Has anyone got one of these? Thoughts?

Comments

  • 27col
    27col Posts: 6,554 Forumite
    Is there such a thing?
    I can afford anything that I want.
    Just so long as I don't want much.
  • savemoney
    savemoney Posts: 18,125 Forumite
    Part of the Furniture 10,000 Posts
    edited 10 December 2011 at 9:50PM
    Yes there was on example may be pre dated Victorian on one of Sarah Beeny programs "help my house is falling down" this year it had issues with concrete breaking up it was a terraced house


    http://www.channel4.com/programmes/help-my-house-is-falling-down/episode-guide/series-2/episode-4

    Sarah Beeny meets recently engaged couple Mark and Gudrun whose Warwick home is crumbling to dust
    Mark and Gudrun's Victorian terrace is constructed from an early, experimental concrete mix. The walls are now crumbling and Mark's renovation work has uncovered severe decay, meaning many of the rooms are now too unstable to live in. Sarah and her team of specialists probe the walls and find large sections that are little more than dust.
    Also, the original slates on the roof have been replaced with much heavier concrete tiles, adding too much weight to the increasingly fragile home below. And to top it all, the cottage timbers are being eaten by woodworm.
    As Mark and Gudrun face mounting bills, their planned wedding is delayed indefinitely and they're stung to realise that their seemingly bargain home is worth considerably less than they paid for it. Sarah and her team of specialists need to come up with an innovative solution to this extreme situation.
  • MX5huggy
    MX5huggy Posts: 7,168 Forumite
    Part of the Furniture 1,000 Posts Name Dropper
    The particular problem there was that they used slag from iron workings as the aggregate, when iron rusts it expands by about 10 times so the concreate was being blown apart by it self. This slag was used because it was local and cheap.
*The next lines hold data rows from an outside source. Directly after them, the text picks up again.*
import Literature.RingTheory.HilbertSamuel.TangentConeChangeOfGenerators
import Literature.RingTheory.HilbertSamuel.TangentConeBaseChange
import Literature.AlgebraicGeometry.Resolution.AdicCompletionRegular
import Mathlib.RingTheory.AdicCompletion.LocalRing
import HarnessLib

/-!
# Hilbert–Samuel function, tangent cone and directrix of the completion:
# `H_{𝒪̂} = H_𝒪`, `J_{𝒪̂} = J_𝒪`, `e(𝒪̂) = e(𝒪)`, `ē(𝒪̂) = ē(𝒪)`

Topic: `Literature/RingTheory/HilbertSamuel`. CJS, LNM 2270, Lemma 2.27 (3) / Lemma 2.37 (2) with
`X = X_0`, `x = x_0`, `d = 0`: for the completion `π : Spec 𝒪̂_{X,x} → Spec 𝒪_{X,x}` one has
`C_{x̂}(X̂) ≅ C_x(X)`, `H^{(0)}_{𝒪̂} = H^{(0)}_𝒪`, `Dir_{x̂} ≅ Dir_x`, `e_{x̂} = e_x` — the morphism
`𝒪 → 𝒪̂` is flat with `𝔪 𝒪̂ = 𝔪̂` and trivial residue field extension, i.e. quasi-étale in Bennett's
sense (Lemma 2.27 (1)). Everything is PROVED from `TangentConeBaseChange.lean` (CJS (2.4)) and
Mathlib's `AdicCompletion` API (`maximalIdeal_eq_map`, `residueField_map_bijective`,
`flat_of_isNoetherian`, `spanFinrank_maximalIdeal_eq`):

* `hilbertFun_adicCompletion`, `hilbertSamuelFun_adicCompletion` — **`H^{(t)}_{Â} = H^{(t)}_A`**;
* `tangentConeIdeal_adicCompletion` — `J_{Â} = J_A · k̂[X]` for the images of generators of `𝔪`
  (`k̂ = k(Â) ≅ k(A)`);
* `directrixDim_tangentConeIdeal_adicCompletion`, **`dirDim_adicCompletion`** (`e(Â) = e(A)`),
  `dirDimOver_adicCompletion`, **`geomDirDim_adicCompletion`** (`ē(Â) = ē(A)`);
* also `ringKrullDim` (`AdicCompletionRegular.lean`) and `emb.dim` (Mathlib) agree, recorded as
  `spanFinrank_maximalIdeal_adicCompletion`.

## References

* V. Cossart, U. Jannsen, S. Saito, *Desingularization: Invariants and Strategy*, LNM 2270
  (2020), Lemma 2.27 (1), (3); Lemma 2.37 (2). [CossartJannsenSaito2020]
-/

noncomputable section

open IsLocalRing MvPolynomial
open Literature.AlgebraicGeometry.Resolution Literature.RingTheory.MvPolynomial

namespace Literature.RingTheory.HilbertSamuel

universe u v

variable (A : Type u) [CommRing A] [IsLocalRing A] [IsNoetherianRing A]

/-- The completion of a noetherian local ring is noetherian (Stacks 0316, `AdicNoetherian.lean`),
as an instance for this file's statements. [cite: StacksProject, Tag 0316] -/
instance isNoetherianRing_adicCompletion : IsNoetherianRing (AdicCompletion (maximalIdeal A) A) :=
  isNoetherianRing_adicCompletion_maximalIdeal A

/-- `𝔪 Â = 𝔪_Â` (Mathlib). [folklore] -/
theorem map_maximalIdeal_adicCompletion :
    (maximalIdeal A).map (algebraMap A (AdicCompletion (maximalIdeal A) A)) =
      maximalIdeal (AdicCompletion (maximalIdeal A) A) :=
  AdicCompletion.maximalIdeal_eq_map.symm

/-- `emb.dim Â = emb.dim A` (Mathlib `AdicCompletion.spanFinrank_maximalIdeal_eq`). [folklore] -/
theorem spanFinrank_maximalIdeal_adicCompletion :
    (maximalIdeal (AdicCompletion (maximalIdeal A) A)).spanFinrank = (maximalIdeal A).spanFinrank :=
  AdicCompletion.spanFinrank_maximalIdeal_eq

/-- **`H^{(0)}_{Â} = H^{(0)}_A`**: `A → Â` is flat with `𝔪 Â = 𝔪_Â` (CJS Lemma 2.27 (1) for the
completion). [cite: CossartJannsenSaito2020, Lemma 2.27 (1)] -/
theorem hilbertFun_adicCompletion : hilbertFun (AdicCompletion (maximalIdeal A) A) = hilbertFun A :=
  hilbertFun_eq_of_flat_of_map_maximalIdeal_eq (map_maximalIdeal_adicCompletion A)

/-- **`H^{(t)}_{Â} = H^{(t)}_A`** for all `t`. [cite: CossartJannsenSaito2020, Lemma 2.27 (1)] -/
theorem hilbertSamuelFun_adicCompletion (t : ℕ) :
    hilbertSamuelFun (AdicCompletion (maximalIdeal A) A) t = hilbertSamuelFun A t := by
  rw [hilbertSamuelFun, hilbertSamuelFun, hilbertFun_adicCompletion]

variable {A}

/-- **`J_{Â} = J_A · k̂[X]`**: the tangent cone ideal of `Â` with respect to the images of
generators `x` of `𝔪` is the extension of that of `A` along the residue field map
`k(A) → k(Â)` (an isomorphism) — `C(Â) ≅ C(A)`, CJS (2.4) / Lemma 2.27 (3) with `d = 0`.
[cite: CossartJannsenSaito2020, Lemma 2.27 (3)] -/
theorem tangentConeIdeal_adicCompletion {e : ℕ} (x : Fin e → A)
    (hx : Ideal.span (Set.range x) = maximalIdeal A) :
    tangentConeIdeal (fun i => algebraMap A (AdicCompletion (maximalIdeal A) A) (x i))
        (span_range_algebraMap_eq (map_maximalIdeal_adicCompletion A) x hx) =
      (tangentConeIdeal x hx).map (MvPolynomial.map
        (ResidueField.map (algebraMap A (AdicCompletion (maximalIdeal A) A)))) :=
  tangentConeIdeal_eq_map (map_maximalIdeal_adicCompletion A) x hx

/-- **`e(k̂[X]/J_Â) = e(k[X]/J_A)`** for the images of generators of `𝔪` (the residue field map is
bijective). [cite: CossartJannsenSaito2020, Lemma 2.27 (3)] -/
theorem directrixDim_tangentConeIdeal_adicCompletion {e : ℕ} (x : Fin e → A)
    (hx : Ideal.span (Set.range x) = maximalIdeal A) :
    directrixDim (tangentConeIdeal (fun i => algebraMap A (AdicCompletion (maximalIdeal A) A) (x i))
        (span_range_algebraMap_eq (map_maximalIdeal_adicCompletion A) x hx)) =
      directrixDim (tangentConeIdeal x hx) := by
  rw [tangentConeIdeal_adicCompletion x hx]
  exact directrixDim_map_eq_of_bijective _ (AdicCompletion.residueField_map_bijective A) _

variable (A)

/-- **`e(Â) = e(A)`**: the directrix of a noetherian local ring is not changed by completion
(CJS Lemma 2.27 (3): `Dir_{x̂}(X̂) ≅ Dir_x(X) ×_{k(x)} 𝔸^d` with `d = 0`; `e_{x̂} = e_x`).
[cite: CossartJannsenSaito2020, Lemma 2.27 (3)] -/
theorem dirDim_adicCompletion : dirDim (AdicCompletion (maximalIdeal A) A) = dirDim A := by
  -- the images of the minimal generators of `𝔪` are minimal generators of `𝔪_Â`
  rw [dirDim_eq A (minGenerators A) (span_range_minGenerators A),
    dirDim_eq' (AdicCompletion (maximalIdeal A) A) (spanFinrank_maximalIdeal_adicCompletion A) _
      (span_range_algebraMap_eq (map_maximalIdeal_adicCompletion A) _ (span_range_minGenerators A)),
    directrixDim_tangentConeIdeal_adicCompletion (minGenerators A) (span_range_minGenerators A)]

/-- **`e(Â)_K = e(A)_K`** for a common extension field `K` of the residue fields (`k(A) → k(Â) → K`).
[cite: CossartJannsenSaito2020, Lemma 2.27 (3)] -/
theorem dirDimOver_adicCompletion (K : Type v) [Field K] [Algebra (ResidueField A) K]
    [Algebra (ResidueField (AdicCompletion (maximalIdeal A) A)) K]
    (hK : (algebraMap (ResidueField (AdicCompletion (maximalIdeal A) A)) K).comp
      (ResidueField.map (algebraMap A (AdicCompletion (maximalIdeal A) A))) =
        algebraMap (ResidueField A) K) :
    dirDimOver (AdicCompletion (maximalIdeal A) A) K = dirDimOver A K := by
  rw [dirDimOver_eq A K (minGenerators A) (span_range_minGenerators A),
    dirDimOver_eq' (AdicCompletion (maximalIdeal A) A) K (spanFinrank_maximalIdeal_adicCompletion A) _
      (span_range_algebraMap_eq (map_maximalIdeal_adicCompletion A) _ (span_range_minGenerators A)),
    tangentConeIdeal_adicCompletion (minGenerators A) (span_range_minGenerators A), Ideal.map_map]
  congr 2
  refine RingHom.ext fun p => ?_
  rw [RingHom.comp_apply, MvPolynomial.map_map, hK]

/-- **`e(A)_K` does not depend on the model of `K`**: isomorphic extensions `K ≅_k K'` of the
residue field give the same `e(A)_K`. [cite: CossartJannsenSaito2020, Def. 2.18] -/
theorem dirDimOver_eq_of_algEquiv {K : Type v} {K' : Type*} [Field K] [Field K']
    [Algebra (ResidueField A) K] [Algebra (ResidueField A) K'] (φ : K ≃ₐ[ResidueField A] K') :
    dirDimOver A K' = dirDimOver A K := by
  unfold dirDimOver
  have h : algebraMap (ResidueField A) K' = (φ : K →+* K').comp (algebraMap (ResidueField A) K) :=
    RingHom.ext fun a => (φ.commutes a).symm
  have hmap : (MvPolynomial.map (algebraMap (ResidueField A) K') :
      MvPolynomial (Fin (maximalIdeal A).spanFinrank) (ResidueField A) →+*
        MvPolynomial (Fin (maximalIdeal A).spanFinrank) K') =
      (MvPolynomial.map (φ : K →+* K')).comp (MvPolynomial.map (algebraMap (ResidueField A) K)) := by
    refine RingHom.ext fun p => ?_
    rw [RingHom.comp_apply, MvPolynomial.map_map, ← h]
  rw [hmap, ← Ideal.map_map]
  exact directrixDim_map_eq_of_bijective _ φ.bijective _

/-- **`ē(A) = e(A)_K` for every algebraic closure `K` of the residue field** (CJS Def. 2.21 does
not depend on the algebraic closure). [cite: CossartJannsenSaito2020, Def. 2.21] -/
theorem geomDirDim_eq_dirDimOver (K : Type v) [Field K] [Algebra (ResidueField A) K]
    [IsAlgClosure (ResidueField A) K] : geomDirDim A = dirDimOver A K :=
  dirDimOver_eq_of_algEquiv A (IsAlgClosure.equiv (ResidueField A) K (AlgebraicClosure (ResidueField A)))

/-- **`ē(Â) = ē(A)`**: an algebraic closure of `k(Â)` is an algebraic closure of `k(A) ≅ k(Â)`, over
which both sides are `e(·)_K` (`dirDimOver_adicCompletion`, `geomDirDim_eq_dirDimOver`).
[cite: CossartJannsenSaito2020, Lemma 2.27 (3)] -/
theorem geomDirDim_adicCompletion : geomDirDim (AdicCompletion (maximalIdeal A) A) = geomDirDim A := by
  -- `K = k̄(Â)` as an extension of `k(A)` through `κ : k(A) → k(Â)`
  letI alg : Algebra (ResidueField A) (AlgebraicClosure (ResidueField (AdicCompletion (maximalIdeal A) A))) :=
    ((algebraMap (ResidueField (AdicCompletion (maximalIdeal A) A))
      (AlgebraicClosure (ResidueField (AdicCompletion (maximalIdeal A) A)))).comp
      (ResidueField.map (algebraMap A (AdicCompletion (maximalIdeal A) A)))).toAlgebra
  letI algκ : Algebra (ResidueField A) (ResidueField (AdicCompletion (maximalIdeal A) A)) :=
    (ResidueField.map (algebraMap A (AdicCompletion (maximalIdeal A) A))).toAlgebra
  haveI : IsScalarTower (ResidueField A) (ResidueField (AdicCompletion (maximalIdeal A) A))
      (AlgebraicClosure (ResidueField (AdicCompletion (maximalIdeal A) A))) :=
    IsScalarTower.of_algebraMap_eq fun _ => rfl
  -- `k(Â)` is algebraic over `k(A)` (the map is bijective), hence so is `K`
  haveI : Algebra.IsIntegral (ResidueField A) (ResidueField (AdicCompletion (maximalIdeal A) A)) :=
    ⟨fun y => by
      obtain ⟨a, rfl⟩ := (AdicCompletion.residueField_map_bijective A).2 y
      exact isIntegral_algebraMap⟩
  haveI : Algebra.IsAlgebraic (ResidueField A) (ResidueField (AdicCompletion (maximalIdeal A) A)) :=
    Algebra.IsIntegral.isAlgebraic
  haveI : Algebra.IsAlgebraic (ResidueField A)
      (AlgebraicClosure (ResidueField (AdicCompletion (maximalIdeal A) A))) :=
    Algebra.IsAlgebraic.trans (ResidueField A) (ResidueField (AdicCompletion (maximalIdeal A) A)) _
  haveI : IsAlgClosure (ResidueField A) (AlgebraicClosure (ResidueField (AdicCompletion (maximalIdeal A) A))) :=
    { isAlgClosed := inferInstance
      isAlgebraic := inferInstance }
  rw [geomDirDim, dirDimOver_adicCompletion A _ rfl, ← geomDirDim_eq_dirDimOver]

end Literature.RingTheory.HilbertSamuel

end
You need at the very least a full structural survey ideally from a specialist if considering buying.
  • Yorkie1
    Yorkie1 Posts: 12,063 Forumite
    Part of the Furniture 10,000 Posts Name Dropper Combo Breaker
    As it sounds like non-standard construction, getting a mortgage on it may be troublesome.
  • ormus
    ormus Posts: 42,714 Forumite
    theres a couple on the isle of wight. at least one in south london.
    a few thousand were built before 1900, but still pretty rare though.

    concrete names to google are ransom, henrique, monier, and coignet.
    Get some gorm.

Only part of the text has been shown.